Input data
/-
Copyright (c) 2026 the pub-hodgecm-mathlib formalisation cell (harness21).  Prover seat hodgecm-mathlib-LH4-p08 (g9), req620 Track A «(D-RAM) FOUR-FRAME» squad, helper lane
on h413 = stmt-HodgeConjecture-24833 (count-neutral).  STAGE-1b, RamM lane of the (LAW) END — the DOWNSTREAM BLOCK of the level socket `levelsCensusC` (dealer WORD #113 (1)),
the RamM twin of ★ p860440 `levelsCensusB`'s closing block (LH4-p07 (g9)).  2026-09-04.
-/
import Summits.HodgeConjecture.HodgeConjecture.Theorems.F0P3cDyRamLevelsSocketPrelude           -- ★ p860127 (LH4-p07): `levels_bottom_arith`
import Summits.HodgeConjecture.HodgeConjecture.Theorems.F0P3cDyRamLevelsCensusLawArithRamK       -- ★ p859957 (LH4-p07): `law_arith`, `sum_pow_add_eq_mul_sum`
import Summits.HodgeConjecture.HodgeConjecture.Theorems.F0P3cDyRamLevelsLawExponentsRamM         -- ★ p860594 (LH4-p07): `exponents_std_ramM`, `exponents_flip_ramM` (regime A)
import Summits.HodgeConjecture.HodgeConjecture.Theorems.F0P3cDyRamLevelsLawExponentsRamMRegB     -- ★ p860818 (LH4-p07): `exponents_std_ramM_regB`, `exponents_flip_ramM_regB` (regime B)
import Summits.HodgeConjecture.HodgeConjecture.Theorems.F0P3cDyRamToricCensusSumRamMCutoff       -- ★ (LH4-p04 lineage): `filter_band_eq_Ioc_ramM`
import HarnessLib

/-!
# Crux `H413`, line LH4 «(D-RAM) FOUR-FRAME» — STAGE-1b, RamM lane: «`levelsCensusC_of_organs`» — THE SOCKET'S DOWNSTREAM BLOCK AS ONE ORGAN (both parity lanes)

Cell `hodgecm-mathlib` (D-0151), FLOOR 0, crux item H413 = `stmt-HodgeConjecture-24833`, route of record `HCCMUnconditional`; squad F0∕P3c∕LH4 (req618∕req620); helper lane
`--supports stmt-HodgeConjecture-24833 --as helper` (count-neutral).  THEOREMS ONLY (no `def`, no instance, no notation, no named fact, no `sorry`; default heartbeats).
PURE ARITHMETIC (ℕ ∕ ℤ ∕ ℚ): no field, no place, no lattice.

The level socket `levelsCensusC` (LH4-p07 (g9), SIG 7d4a4a70) reads the RamM frame at the CM place exactly as ★ (C) `orderCountCensusC` does, cuts the two level order
counts `A = cnt_{a,b}(ι t_h)`, `A′ = cnt_{a,b}(ι t_a)` at `C = m + jl − b` (★ p860481 ∕ ★ p860730), welds them at the scaled multiplier `μ₁ = (ιϖ^a)⁻¹(λ − ιu₀)` ((R3′)
LH4-p06 (g7) over (R2-frame) ★ p860873 over (R1) ★ p860848 and (R2) ED. 2 ★ p860773), and then closes by arithmetic.  THIS FILE is that closing arithmetic as ONE call per
parity lane — the RamM twin of the last twelve lines of ★ p860440 `levelsCensusB` (type RamK): from the WELD VALUE in its ★ letter shape at the scaled tokens
`(m − a, jl − a)` (hypothesis `hweld`), the H-SIDE CLOSED FORM `(q − 1)·F + 2 = 2·q^{n+1}` (hypothesis `hH`, ★ `hSide_closedForm_ramM_hLevel`'s shape with
`n + 1 = (jl − g)∕2 + 1`), the sign `ε ∈ {±1}`, the regime letter `hreg` of ★ (C) (A: `m + s0 ≤ jl`, same parity; B: `jl + 1 = m + s0`) and the piece's exponent rule
(`hks`, `hT`), conclude the SIG's right-hand side `((q − 1)·q^{ks}·(A − A′) = ε·q^m·((q − 1)·F + 2 − 2·q^T)`: ★ `levels_bottom_arith` ← ★ `filter_band_eq_Ioc_ramM` +
★ `sum_pow_add_eq_mul_sum` ← regime dispatch → ★ p860594 `exponents_{std,flip}_ramM` ∕ ★ p860818 `…_regB` → ★ `law_arith`.
* **`levelsCensusC_of_organs_std`** (`a` even; `hweld` = (R2-frame) `toricCensusSum_ramM_weld_cut_of_frame`'s ∕ ★ p860773 `…_weld_cut_v2`'s value at `(m − a, jl − a)`) and
  **`levelsCensusC_of_organs_flip`** (`a` odd; the `_flip` value).  Letters beyond the ★ organs' own: `hfar : m − a + 2g + s0 ≤ C + 2` and `hdjl : d + a ≤ jl` (the socket
  has both by `omega` from its depth letters, as ★ p860440 :344–:346).
HONEST LABEL.  Count-neutral helper; pure arithmetic, nothing about any place or lattice is asserted; the RamM level socket itself is LH4-p07 (g9)'s and OPEN; `HC_CM` is
proved only modulo the 7 printed citations (2 remaining named inputs: hLiu418 = `stmt-HodgeConjecture-24832`, h413 = `stmt-HodgeConjecture-24833`) until rung 0 closes.

## References
* [Rogawski1990] J. D. Rogawski, *Automorphic Representations of Unitary Groups in Three Variables*, Ann. of Math. Stud. 123 (1990): §4.9 Prop. 4.9.1 (b) p. 55, Lemma 4.9.3 p. 56.
* [Kottwitz1986BaseChangeUnits] R. E. Kottwitz, *Base change for unit elements of Hecke algebras*, Compositio Math. 60 (1986): §1 pp. 240–241.
* [LabesseLanglands1979] J.-P. Labesse, R. P. Langlands, *L-indistinguishability for SL(2)*, Canad. J. Math. 31 (1979): §2 pp. 7–8.
-/

set_option autoImplicit false

open Finset
open Summit.HodgeConjecture.HodgeConjecture.Cruxes.H413.F0P3cDyRamLevelsSocketPrelude (levels_bottom_arith)
open Summit.HodgeConjecture.HodgeConjecture.Cruxes.H413.F0P3cDyRamLevelsCensusLawArithRamK (law_arith sum_pow_add_eq_mul_sum)
open Summit.HodgeConjecture.HodgeConjecture.Cruxes.H413.F0P3cDyRamLevelsLawExponentsRamM (exponents_std_ramM exponents_flip_ramM)
open Summit.HodgeConjecture.HodgeConjecture.Cruxes.H413.F0P3cDyRamLevelsLawExponentsRamMRegB (exponents_std_ramM_regB exponents_flip_ramM_regB)
open Summit.HodgeConjecture.HodgeConjecture.Cruxes.H413.F0P3cDyRamToricCensusSumRamMCutoff (filter_band_eq_Ioc_ramM)

namespace Summit.HodgeConjecture.HodgeConjecture.Cruxes.H413.F0P3cDyRamLevelsCensusRamMOfOrgans

/-- **THE SOCKET'S DOWNSTREAM BLOCK, STANDARD LANE (`a` even).**  From the weld value at the scaled tokens `(m − a, jl − a)` in ★ p860773 ∕ (R2-frame)'s letter shape
(`hweld`), the H-side closed form (`hH`), the sign, ★ (C)'s regime letter `hreg` and the piece's exponent rule: the level census law's right-hand side.
★ `levels_bottom_arith` ← ★ `filter_band_eq_Ioc_ramM` + ★ `sum_pow_add_eq_mul_sum` ← (`hreg`: A → ★ `exponents_std_ramM`, B → ★ `exponents_std_ramM_regB`) → ★ `law_arith`.
[cite: Rogawski1990, §4.9 Prop. 4.9.1 (b) p. 55, Lemma 4.9.3 p. 56] [cite: Kottwitz1986BaseChangeUnits, §1 pp. 240–241] [cite: LabesseLanglands1979, §2 pp. 7–8] -/
theorem levelsCensusC_of_organs_std {q a b d g s0 ks T m jl n C F A A' : ℕ} {ε : ℤ}
    (hq1 : 1 ≤ q) (hx : (q : ℚ) ≠ 1) (hε : ε = 1 ∨ ε = -1)
    (hgs : g + s0 = d) (hg : 1 ≤ g) (hs0 : 1 ≤ s0) (hjlpar : jl % 2 = g % 2)
    (hreg : (m + s0 ≤ jl ∧ (m + s0) % 2 = jl % 2) ∨ jl + 1 = m + s0) (hmjl : m ≤ jl)
    (hab1 : d + 2 * a ≤ b + 1) (hbm : b ≤ m) (hC : C = m + jl - b) (hn : (jl - g) / 2 + 1 = n + 1) (ha2 : a % 2 = 0)
    (hks : 2 * ks + 2 * ((d + a % 2) / 2) = a + a % 2 + (b + b % 2)) (hT : a % 2 = 0 → T + a = ks + (d - d % 2))
    (hdjl : d + a ≤ jl) (hfar : m - a + 2 * g + s0 ≤ C + 2)
    (hweld : (ε : ℚ) * (((A : ℕ) : ℚ) - ((A' : ℕ) : ℚ)) =
      (q : ℚ) ^ (m - a) * (2 * ∑ i ∈ range ((jl - a - g) / 2 + 1), (q : ℚ) ^ i - 2 * ∑ i ∈ range (g + s0 - (g + s0) % 2), (q : ℚ) ^ i) -
        2 * ∑ a' ∈ (range (jl - a + 2)).filter (fun a' => a' ≤ m - a ∧ C + (m - a) < jl - a + 2 * a' ∧
          2 * (m - a) + 2 * g + s0 < jl - a + 2 * a' + 2 ∧ 2 * a' + (g + s0) ≤ 2 * (m - a) + 1), (q : ℚ) ^ (a' + (jl - a + s0) / 2))
    (hH : (q - 1) * F + 2 = 2 * q ^ (n + 1)) :
    ((q : ℤ) - 1) * (q : ℤ) ^ ks * ((A : ℤ) - (A' : ℤ)) = ε * (q : ℤ) ^ m * (((q : ℤ) - 1) * (F : ℤ) + 2 - 2 * (q : ℤ) ^ T) := by
  have hm1jl1 : m - a ≤ jl - a := by omega
  have hC1 : jl - a ≤ C := by omega
  refine levels_bottom_arith hε hweld ?_ hH hq1
  rw [filter_band_eq_Ioc_ramM hg hs0 hm1jl1 hC1 hfar, sum_pow_add_eq_mul_sum, ← mul_assoc (2 : ℚ)]
  rcases hreg with ⟨-, hApar⟩ | hB
  · -- regime A (★ (C) :294): `m ≡ g + s0 = d`
    have hmpar : m % 2 = d % 2 := by omega
    obtain ⟨eLU, e1, e2, e3⟩ := exponents_std_ramM hgs hjlpar hmpar hmjl hab1 hbm hg hs0 hC hn ha2 hks hT hdjl
    exact law_arith _ hx eLU e1 e2 e3
  · -- regime B: `jl + 1 = m + s0`
    obtain ⟨eLU, e1, e2, e3⟩ := exponents_std_ramM_regB hgs hjlpar hB hmjl hab1 hbm hg hs0 hC hn ha2 hks hT hdjl
    exact law_arith _ hx eLU e1 e2 e3

/-- **THE SOCKET'S DOWNSTREAM BLOCK, FLIPPED LANE (`a` odd).**  As `levelsCensusC_of_organs_std` with ★ p860773 ∕ (R2-frame)'s FLIPPED value (`hweld`) and the odd
exponent rule `hT`; regime A → ★ `exponents_flip_ramM`, B → ★ `exponents_flip_ramM_regB`.
[cite: Rogawski1990, §4.9 Prop. 4.9.1 (b) p. 55, Lemma 4.9.3 p. 56] [cite: Kottwitz1986BaseChangeUnits, §1 pp. 240–241] [cite: LabesseLanglands1979, §2 pp. 7–8] -/
theorem levelsCensusC_of_organs_flip {q a b d g s0 ks T m jl n C F A A' : ℕ} {ε : ℤ}
    (hq1 : 1 ≤ q) (hx : (q : ℚ) ≠ 1) (hε : ε = 1 ∨ ε = -1)
    (hgs : g + s0 = d) (hg : 1 ≤ g) (hs0 : 1 ≤ s0) (hjlpar : jl % 2 = g % 2)
    (hreg : (m + s0 ≤ jl ∧ (m + s0) % 2 = jl % 2) ∨ jl + 1 = m + s0) (hmjl : m ≤ jl)
    (hab1 : d + 2 * a ≤ b + 1) (hbm : b ≤ m) (hC : C = m + jl - b) (hn : (jl - g) / 2 + 1 = n + 1) (ha2 : a % 2 = 1)
    (hks : 2 * ks + 2 * ((d + a % 2) / 2) = a + a % 2 + (b + b % 2)) (hT : a % 2 = 1 → T + a + 1 = ks + (d - d % 2) + 2 * (d % 2))
    (hdjl : d + a ≤ jl) (hfar : m - a + 2 * g + s0 ≤ C + 2)
    (hweld : (ε : ℚ) * (((A : ℕ) : ℚ) - ((A' : ℕ) : ℚ)) =
      (q : ℚ) ^ (m - a) * (2 * ∑ i ∈ range ((jl - a + 1 - g) / 2 + (g + s0) % 2), (q : ℚ) ^ i - 2 * ∑ i ∈ range (g + s0 - 1 + (g + s0) % 2), (q : ℚ) ^ i) -
        2 * ∑ a' ∈ (range (jl - a + 2)).filter (fun a' => a' ≤ m - a ∧ C + (m - a) < jl - a + 2 * a' ∧
          2 * (m - a) + 2 * g + s0 < jl - a + 2 * a' + 2 ∧ 2 * a' + (g + s0) ≤ 2 * (m - a) + 1), (q : ℚ) ^ (a' + (jl - a + s0) / 2))
    (hH : (q - 1) * F + 2 = 2 * q ^ (n + 1)) :
    ((q : ℤ) - 1) * (q : ℤ) ^ ks * ((A : ℤ) - (A' : ℤ)) = ε * (q : ℤ) ^ m * (((q : ℤ) - 1) * (F : ℤ) + 2 - 2 * (q : ℤ) ^ T) := by
  have hm1jl1 : m - a ≤ jl - a := by omega
  have hC1 : jl - a ≤ C := by omega
  refine levels_bottom_arith hε hweld ?_ hH hq1
  rw [filter_band_eq_Ioc_ramM hg hs0 hm1jl1 hC1 hfar, sum_pow_add_eq_mul_sum, ← mul_assoc (2 : ℚ)]
  rcases hreg with ⟨-, hApar⟩ | hB
  · -- regime A: `m ≡ g + s0 = d`
    have hmpar : m % 2 = d % 2 := by omega
    obtain ⟨eLU, e1, e2, e3⟩ := exponents_flip_ramM hgs hjlpar hmpar hmjl hab1 hbm hg hs0 hC hn ha2 hks hT hdjl
    exact law_arith _ hx eLU e1 e2 e3
  · -- regime B: `jl + 1 = m + s0`
    obtain ⟨eLU, e1, e2, e3⟩ := exponents_flip_ramM_regB hgs hjlpar hB hmjl hab1 hbm hg hs0 hC hn ha2 hks hT hdjl
    exact law_arith _ hx eLU e1 e2 e3

end Summit.HodgeConjecture.HodgeConjecture.Cruxes.H413.F0P3cDyRamLevelsCensusRamMOfOrgans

Prompt
Looking at the material above, please copy exactly every line from its first line through the line containing "(both parity lanes)", with both ends included and nothing else.

Written solution
/-
Copyright (c) 2026 the pub-hodgecm-mathlib formalisation cell (harness21).  Prover seat hodgecm-mathlib-LH4-p08 (g9), req620 Track A «(D-RAM) FOUR-FRAME» squad, helper lane
on h413 = stmt-HodgeConjecture-24833 (count-neutral).  STAGE-1b, RamM lane of the (LAW) END — the DOWNSTREAM BLOCK of the level socket `levelsCensusC` (dealer WORD #113 (1)),
the RamM twin of ★ p860440 `levelsCensusB`'s closing block (LH4-p07 (g9)).  2026-09-04.
-/
import Summits.HodgeConjecture.HodgeConjecture.Theorems.F0P3cDyRamLevelsSocketPrelude           -- ★ p860127 (LH4-p07): `levels_bottom_arith`
import Summits.HodgeConjecture.HodgeConjecture.Theorems.F0P3cDyRamLevelsCensusLawArithRamK       -- ★ p859957 (LH4-p07): `law_arith`, `sum_pow_add_eq_mul_sum`
import Summits.HodgeConjecture.HodgeConjecture.Theorems.F0P3cDyRamLevelsLawExponentsRamM         -- ★ p860594 (LH4-p07): `exponents_std_ramM`, `exponents_flip_ramM` (regime A)
import Summits.HodgeConjecture.HodgeConjecture.Theorems.F0P3cDyRamLevelsLawExponentsRamMRegB     -- ★ p860818 (LH4-p07): `exponents_std_ramM_regB`, `exponents_flip_ramM_regB` (regime B)
import Summits.HodgeConjecture.HodgeConjecture.Theorems.F0P3cDyRamToricCensusSumRamMCutoff       -- ★ (LH4-p04 lineage): `filter_band_eq_Ioc_ramM`
import HarnessLib

/-!
# Crux `H413`, line LH4 «(D-RAM) FOUR-FRAME» — STAGE-1b, RamM lane: «`levelsCensusC_of_organs`» — THE SOCKET'S DOWNSTREAM BLOCK AS ONE ORGAN (both parity lanes)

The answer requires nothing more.